**Problem to solve**
Among the entries that follow, count the lines that contain the word "nlinarith" and say how many there are, writing nothing else.

(Data section Opens)

/-! ### The location of `H_m`-centres -/

/-- **`H_m`-centres stay near the basepoint under `|Ric| ≤ K r⁻²` on a parabolic ball** (Bamler
2020a, Prop. 9.5; arXiv v1 Prop. 33): for `m ≥ 3`, `α > 0`, `K ≥ 0` there is `C = C(m, α, K) > 0`
such that for every Ricci flow `(h, cov)` on `[a, T]` of a smooth family of Riemannian metrics on
a closed connected `m`-manifold, times `a < t₁ < t₀ ≤ T` (`r² = t₀ − t₁`), a point `x₀` with
`|Ric_t| ≤ (K/r²) g_t` on `{(y, t) : t ∈ [t₁, t₀], d_t(x₀, y) < α r}`, and every `H_m`-centre
`(z, t₁)` of `(x₀, t₀)` (`∫ d_{t₁}(z, ·)² dν_{x₀,t₀;t₁} ≤ H_m r²`, `H_m = (m − 1)π²/2 + 4`):
`d_{t₁}(x₀, z) ≤ C r`. Proof: the barrier sub-solution `u = e^{−λ(t−t₁)} Φ(d_t(x₀, ·)²)`
(`subsolution_lower_barriers`) is paired with the conjugate heat kernel measures
(`integral_heatKernelMeasure_le_of_directionalBarrier`); letting the evaluation time tend to `t₀`
(`continuous_integral_heatKernelMeasure_left`, distance distortion and a metric cutoff) gives
`ν_{x₀,t₀;t₁}(B_{t₁}(x₀, 2αr/3)) ≥ ∫ u(·, t₁) dν_{x₀,t₀;t₁} ≥ e^{−λ₁}`, and Chebyshev's inequality
for `d_{t₁}(z, ·)²` concludes. [cite: Bamler2020Entropy, §9.1, Prop. 9.5 (arXiv v1 Prop. 33)] -/
theorem exists_edist_hCenter_le_of_ricci_bound (m : ℕ) (hm : 3 ≤ m) {α K : ℝ} (hα : 0 < α)
    (hK : 0 ≤ K) :
    ∃ C : ℝ, 0 < C ∧ ∀ {M : Type*} [TopologicalSpace M]
      [ChartedSpace (EuclideanSpace ℝ (Fin m)) M]
      [IsManifold 𝓘(ℝ, EuclideanSpace ℝ (Fin m)) ∞ M] [T2Space M] [CompactSpace M]
      [SecondCountableTopology M] [MeasurableSpace M] [BorelSpace M] [ConnectedSpace M] [T3Space M]
      {h : ℝ → PseudoRiemannianMetric 𝓘(ℝ, EuclideanSpace ℝ (Fin m)) ∞ (EuclideanSpace ℝ (Fin m))
        (TangentSpace 𝓘(ℝ, EuclideanSpace ℝ (Fin m)) : M → Type _)}
      {cov : ℝ → CovariantDerivative 𝓘(ℝ, EuclideanSpace ℝ (Fin m)) (EuclideanSpace ℝ (Fin m))
        (TangentSpace 𝓘(ℝ, EuclideanSpace ℝ (Fin m)) : M → Type _)}
      {a T : ℝ} (hflow : IsRicciFlow h cov (Icc a T)) (hh : IsContMDiffFamilyOn ∞ h univ)
      (hR : ∀ r, (h r).IsRiemannian),
      ∀ {t₁ t₀ : ℝ}, a < t₁ → t₁ < t₀ → t₀ ≤ T → ∀ x₀ : M,
      (∀ t ∈ Icc t₁ t₀, ∀ y : M,
        (h t).edist (hR t) x₀ y < ENNReal.ofReal (α * Real.sqrt (t₀ - t₁)) →
        ∀ v : TangentSpace 𝓘(ℝ, EuclideanSpace ℝ (Fin m)) y,
          |(cov t).ricci y v v| ≤ K / (t₀ - t₁) * (h t).val y v v) →
      ∀ z : M,
      ∫⁻ w, (h t₁).edist (hR t₁) z w ^ 2 ∂(heatKernelMeasure hh hR t₀ x₀ t₁) ≤
        ENNReal.ofReal ((((m : ℝ) - 1) * Real.pi ^ 2 / 2 + 4) * (t₀ - t₁)) →
      ((h t₁).edist (hR t₁) x₀ z).toReal ≤ C * Real.sqrt (t₀ - t₁) := by
  -- the profile at unit scale: `q₁ = (α/3)²`, `q₂ = (2α/3)²`
  have hq₁ : 0 < (α / 3) ^ 2 := by positivity
  have h12 : (α / 3) ^ 2 < (2 * α / 3) ^ 2 := by nlinarith
  obtain ⟨lam₁, hlam₁, hprof⟩ := exists_cutoff_profile_ode_scaled m hK hq₁ h12
  -- the constant
  set Hm : ℝ := ((m : ℝ) - 1) * Real.pi ^ 2 / 2 + 4 with hHm
  have hm1 : (1 : ℝ) ≤ m := by exact_mod_cast le_trans (by norm_num) hm
  have hHm0 : 0 < Hm := by
    have h0 : 0 ≤ ((m : ℝ) - 1) * Real.pi ^ 2 := mul_nonneg (sub_nonneg.2 hm1) (sq_nonneg _)
    rw [hHm]
    linarith
  refine ⟨2 * α / 3 + Real.sqrt (2 * Hm * Real.exp lam₁), by positivity, ?_⟩
  intro M _ _ _ _ _ _ _ _ _ _ h cov a T hflow hh hR t₁ t₀ hat₁ h10 h0T x₀ hRic z hz
  -- the scale `τ = r²`
  set τ : ℝ := t₀ - t₁ with hτ_def
  have hτ : 0 < τ := sub_pos.2 h10
  set r : ℝ := Real.sqrt τ with hr_def
  have hr : 0 < r := Real.sqrt_pos.2 hτ
  have hr2 : r ^ 2 = τ := Real.sq_sqrt hτ.le
  -- the rescaled profile and the rate `λ = λ₁/τ`
  obtain ⟨Φ, Φ', Φ'', hanti, hΦd, hΦ'd, hΦ1, hΦ0, hΦnn, hΦle1, hΦ'le, hode⟩ := hprof hτ
  set lam : ℝ := lam₁ / τ with hlam_def
  have hlam : 0 ≤ lam := div_nonneg hlam₁ hτ.le
  have hlamτ : lam * τ = lam₁ := div_mul_cancel₀ lam₁ hτ.ne'
  -- instances
  haveI : Fact ((1 : ℕ∞ω) ≤ (∞ : ℕ∞ω)) := ⟨by exact_mod_cast le_top⟩
  haveI : ∀ s, (h s).HasLeviCivita := fun s ↦ (h s).hasLeviCivita
  -- the test function
  set u : M → ℝ → ℝ := fun y s ↦
    Real.exp (-lam * (s - t₁)) * Φ (((h s).edist (hR s) x₀ y).toReal ^ 2) with hu_def
  have hu0 : ∀ y s, 0 ≤ u y s := fun y s ↦ mul_nonneg (Real.exp_pos _).le (hΦnn _)
  have hu1 : ∀ y, ∀ s ∈ Icc t₁ t₀, u y s ≤ 1 := by
    intro y s hs
    have h1 : Real.exp (-lam * (s - t₁)) ≤ 1 :=
      Real.exp_le_one_iff.2 (by nlinarith [hs.1, hlam])
    calc u y s ≤ 1 * 1 := mul_le_mul h1 (hΦle1 _) (hΦnn _) zero_le_one
      _ = 1 := one_mul _
  -- continuity of `u` on `M × [t₁, t₀]`
  have hΦc : Continuous Φ := continuous_iff_continuousAt.2 fun q ↦ (hΦd q).continuousAt
  have hdc : ContinuousOn (fun p : M × ℝ ↦ ((h p.2).edist (hR p.2) x₀ p.1).toReal)
      (univ ×ˢ Icc a T) :=
    (hflow.continuousOn_edist_toReal_family (hat₁.le.trans (h10.le.trans h0T)) hR).comp
      (continuous_const.prodMk continuous_id).continuousOn
      fun p hp ↦ ⟨mem_univ _, mem_univ _, hp.2⟩
  have huc : ∀ s₂ ∈ Icc t₁ t₀, ContinuousOn (fun p : M × ℝ ↦ u p.1 p.2) (univ ×ˢ Icc t₁ s₂) := by
    intro s₂ hs₂
    have hsub : (univ : Set M) ×ˢ Icc t₁ s₂ ⊆ univ ×ˢ Icc a T :=
      prod_mono le_rfl (Icc_subset_Icc hat₁.le (hs₂.2.trans h0T))
    refine ContinuousOn.mul ?_ ((hΦc.comp_continuousOn ((hdc.mono hsub).pow 2)))
    exact (Real.continuous_exp.comp (continuous_const.mul
      ((continuous_snd.sub continuous_const)))).continuousOn
  -- slices of `u` are continuous
  have hus : ∀ s ∈ Icc t₁ t₀, Continuous fun y ↦ u y s := fun s hs ↦
    (huc s hs).comp_continuous (continuous_id.prodMk continuous_const)
      fun y ↦ ⟨mem_univ _, hs.1, le_rfl⟩
  ----------------------------------------------------------------
  -- Step 1: the pairing inequality `∫ u(·, s) dν_s ≤ ∫ u(·, t₁) dν_{t₁}` for `s ∈ (t₁, t₀)`
  ----------------------------------------------------------------
  have hQ₂ : (2 * α / 3) ^ 2 * τ < (α * r) ^ 2 := by
    rw [mul_pow, hr2]; nlinarith
  have hQ₁ : 0 < (α / 3) ^ 2 * τ := by positivity
  have hK' : 0 ≤ K / τ := div_nonneg hK hτ.le
  have hpair : ∀ s ∈ Ioo t₁ t₀, ∫ y, u y s ∂(heatKernelMeasure hh hR t₀ x₀ s) ≤
      ∫ y, u y t₁ ∂(heatKernelMeasure hh hR t₀ x₀ t₁) := by
    intro s hs
    have key := integral_heatKernelMeasure_le_of_directionalBarrier hflow hh hR (t := t₀)
      ⟨hat₁.trans h10, h0T⟩ x₀ hat₁ hs.1 hs.2 (w := u) (huc s ⟨hs.1.le, hs.2.le⟩) (c := 0)
      (fun y t ht η hη ↦ subsolution_lower_barriers hflow hh hR hanti hΦd hΦ'd hΦ1 hΦ0 hΦnn
        hΦ'le hode hlam hQ₁ hK' (mul_pos hα hr) hQ₂ x₀ (hat₁.trans ht.1)
        ((ht.2.trans hs.2.le).trans h0T) (hRic t ⟨ht.1.le, ht.2.trans hs.2.le⟩) y hη)
    simpa only [zero_mul, add_zero] using key
  ----------------------------------------------------------------
  -- Step 2: `∫ u(·, t₁) dν_{t₁} ≥ e^{-λ₁}` (evaluation time `s ↗ t₀`)
  ----------------------------------------------------------------
  obtain ⟨K₁, hK₁, hdist⟩ := hflow.exists_edist_le_exp_mul_edist hR
  have hs₀ : 0 < α / 3 * r * Real.exp (-(K₁ * τ)) := by positivity
  obtain ⟨χ, hχc, hχ0, hχ1, hχone, hχpos, -⟩ := exists_raw_cutoff (g := h t₀) (hR t₀) x₀ hs₀
  have hχx₀ : χ x₀ = 1 :=
    hχone x₀ (by rw [PseudoRiemannianMetric.edist_self]; exact ENNReal.ofReal_pos.2 (by positivity))
  have ht₀ : t₀ ∈ Icc a T := ⟨(hat₁.trans h10).le, h0T⟩
  -- `e^{-λ₁} χ ≤ u(·, s)` for `s ∈ [t₁, t₀]`
  have hlow : ∀ s ∈ Icc t₁ t₀, ∀ y, Real.exp (-lam₁) * χ y ≤ u y s := by
    intro s hs y
    rcases (hχ0 y).eq_or_lt with hy | hy
    · rw [← hy, mul_zero]; exact hu0 y s
    -- `d_{t₀}(x₀, y) < 3 s₀ / 4`, hence `d_s(x₀, y) < (α/3) r · (3/4)`
    have h1 := hχpos y hy
    have hsI : s ∈ Icc a T := ⟨hat₁.le.trans hs.1, hs.2.trans h0T⟩
    have h2 := hdist t₀ ht₀ s hsI x₀ y
    have h3 : Real.exp (K₁ * |s - t₀|) ≤ Real.exp (K₁ * τ) := by
      refine Real.exp_le_exp.2 (mul_le_mul_of_nonneg_left ?_ hK₁)
      rw [abs_sub_comm, abs_of_nonneg (sub_nonneg.2 hs.2)]
      linarith [hs.1]
    have hE0 : ENNReal.ofReal (Real.exp (K₁ * τ)) ≠ 0 :=
      (ENNReal.ofReal_pos.2 (Real.exp_pos _)).ne'
    have h4 : (h s).edist (hR s) x₀ y <
        ENNReal.ofReal (Real.exp (K₁ * τ)) *
          ENNReal.ofReal (3 * (α / 3 * r * Real.exp (-(K₁ * τ))) / 4) :=
      calc (h s).edist (hR s) x₀ y
          ≤ ENNReal.ofReal (Real.exp (K₁ * |s - t₀|)) * (h t₀).edist (hR t₀) x₀ y := h2
        _ ≤ ENNReal.ofReal (Real.exp (K₁ * τ)) * (h t₀).edist (hR t₀) x₀ y := by gcongr
        _ < ENNReal.ofReal (Real.exp (K₁ * τ)) *
              ENNReal.ofReal (3 * (α / 3 * r * Real.exp (-(K₁ * τ))) / 4) :=
            ENNReal.mul_lt_mul_right hE0 ENNReal.ofReal_ne_top h1
    rw [← ENNReal.ofReal_mul (Real.exp_pos _).le] at h4
    have h5 : Real.exp (K₁ * τ) * (3 * (α / 3 * r * Real.exp (-(K₁ * τ))) / 4) = α / 4 * r := by
      have : Real.exp (K₁ * τ) * Real.exp (-(K₁ * τ)) = 1 := by
        rw [← Real.exp_add, add_neg_cancel, Real.exp_zero]
      linear_combination (3 * (α / 3 * r) / 4) * this
    rw [h5] at h4
    have h6 : ((h s).edist (hR s) x₀ y).toReal < α / 4 * r := ENNReal.toReal_lt_of_lt_ofReal h4
    have h7 : ((h s).edist (hR s) x₀ y).toReal ^ 2 ≤ (α / 3) ^ 2 * τ := by
      have h0 : 0 ≤ ((h s).edist (hR s) x₀ y).toReal := ENNReal.toReal_nonneg
      rw [← hr2]
      nlinarith
    have h8 : u y s = Real.exp (-lam * (s - t₁)) := by
      simp only [hu_def, hΦ1 _ h7, mul_one]
    rw [h8]
    calc Real.exp (-lam₁) * χ y ≤ Real.exp (-lam₁) * 1 :=
          mul_le_mul_of_nonneg_left (hχ1 y) (Real.exp_pos _).le
      _ = Real.exp (-lam₁) := mul_one _
      _ ≤ Real.exp (-lam * (s - t₁)) := by
          refine Real.exp_le_exp.2 ?_
          have : lam * (s - t₁) ≤ lam * τ := mul_le_mul_of_nonneg_left (by linarith [hs.2]) hlam
          linarith
  -- the pairing inequality in the limit `s ↗ t₀`
  have hI : ∀ s ∈ Ioo t₁ t₀, Real.exp (-lam₁) * ∫ y, χ y ∂(heatKernelMeasure hh hR t₀ x₀ s) ≤
      ∫ y, u y t₁ ∂(heatKernelMeasure hh hR t₀ x₀ t₁) := by
    intro s hs
    have hsI : s ∈ Icc t₁ t₀ := ⟨hs.1.le, hs.2.le⟩
    calc Real.exp (-lam₁) * ∫ y, χ y ∂(heatKernelMeasure hh hR t₀ x₀ s)
        = ∫ y, Real.exp (-lam₁) * χ y ∂(heatKernelMeasure hh hR t₀ x₀ s) :=
          (integral_const_mul _ _).symm
      _ ≤ ∫ y, u y s ∂(heatKernelMeasure hh hR t₀ x₀ s) :=
          integral_mono ((continuous_const.mul hχc).integrable_of_hasCompactSupport
              (HasCompactSupport.of_compactSpace _))
            ((hus s hsI).integrable_of_hasCompactSupport (HasCompactSupport.of_compactSpace _))
            fun y ↦ hlow s hsI y
      _ ≤ ∫ y, u y t₁ ∂(heatKernelMeasure hh hR t₀ x₀ t₁) := hpair s hs
  have hlim : Real.exp (-lam₁) ≤ ∫ y, u y t₁ ∂(heatKernelMeasure hh hR t₀ x₀ t₁) := by
    have hfc := continuous_integral_heatKernelMeasure_left hh hR t₀ x₀ hχc
    have hval : ∫ y, χ y ∂(heatKernelMeasure hh hR t₀ x₀ t₀) = 1 := by
      rw [heatKernelMeasure_self, integral_dirac, hχx₀]
    have htend : Tendsto (fun s ↦ Real.exp (-lam₁) * ∫ y, χ y ∂(heatKernelMeasure hh hR t₀ x₀ s))
        (𝓝[<] t₀) (𝓝 (Real.exp (-lam₁) * 1)) := by
      rw [← hval]
      exact ((hfc.tendsto t₀).mono_left nhdsWithin_le_nhds).const_mul _
    rw [mul_one] at htend
    refine le_of_tendsto htend ?_
    filter_upwards [Ioo_mem_nhdsLT h10] with s hs using hI s hs
  ----------------------------------------------------------------
  -- Step 3: `∫ u(·, t₁) dν_{t₁} ≤ ν_{t₁}(B_{t₁}(x₀, 2αr/3))`
  ----------------------------------------------------------------
  set ν := heatKernelMeasure hh hR t₀ x₀ t₁ with hν_def
  set B : Set M := {w | (h t₁).edist (hR t₁) x₀ w < ENNReal.ofReal (2 * α / 3 * r)} with hB_def
  have hBm : MeasurableSet B :=
    (PseudoRiemannianMetric.isOpen_setOf_edist_lt (hR t₁) x₀ _).measurableSet
  have hup : ∫ y, u y t₁ ∂ν ≤ ν.real B := by
    rw [← integral_indicator_one hBm]
    refine integral_mono ((hus t₁ ⟨le_rfl, h10.le⟩).integrable_of_hasCompactSupport
      (HasCompactSupport.of_compactSpace _)) ((integrable_const (1 : ℝ)).indicator hBm) fun y ↦ ?_
    by_cases hy : y ∈ B
    · rw [indicator_of_mem hy, Pi.one_apply]
      exact hu1 y t₁ ⟨le_rfl, h10.le⟩
    · rw [indicator_of_notMem hy]
      have hge : ENNReal.ofReal (2 * α / 3 * r) ≤ (h t₁).edist (hR t₁) x₀ y := not_lt.1 hy
      have h1 : 2 * α / 3 * r ≤ ((h t₁).edist (hR t₁) x₀ y).toReal :=
        (ENNReal.ofReal_le_iff_le_toReal (PseudoRiemannianMetric.edist_ne_top (hR t₁) x₀ y)).1
          hge
      have h2 : (2 * α / 3) ^ 2 * τ ≤ ((h t₁).edist (hR t₁) x₀ y).toReal ^ 2 := by
        rw [← hr2, ← mul_pow]
        exact pow_le_pow_left₀ (by positivity) h1 2
      have h3 : u y t₁ = 0 := by
        simp only [hu_def, hΦ0 _ h2, mul_zero]
      rw [h3]
  ----------------------------------------------------------------
  -- Step 4: Chebyshev
  ----------------------------------------------------------------
  have hBν : ENNReal.ofReal (Real.exp (-lam₁)) ≤ ν B :=
    ENNReal.ofReal_le_of_le_toReal (hlim.trans hup)
  have hRc : 2 * (Hm * τ) ≤ (Real.sqrt (2 * Hm * Real.exp lam₁) * r) ^ 2 * Real.exp (-lam₁) := by
    rw [mul_pow, Real.sq_sqrt (by positivity), hr2]
    have h1 : Real.exp lam₁ * Real.exp (-lam₁) = 1 := by
      rw [← Real.exp_add, add_neg_cancel, Real.exp_zero]
    have h2 : 2 * Hm * Real.exp lam₁ * τ * Real.exp (-lam₁) = 2 * (Hm * τ) := by
      linear_combination (2 * Hm * τ) * h1
    rw [h2]
  have key := edist_toReal_le_of_measure_ball_of_lintegral_sq_le (h t₁) (hR t₁) ν
    (mul_pos hHm0 hτ) (by positivity) hRc hBν hz
  calc ((h t₁).edist (hR t₁) x₀ z).toReal
      ≤ 2 * α / 3 * r + Real.sqrt (2 * Hm * Real.exp lam₁) * r := key
    _ = (2 * α / 3 + Real.sqrt (2 * Hm * Real.exp lam₁)) * r := by ring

(Data section Closes)

**Answer to this exercise**
4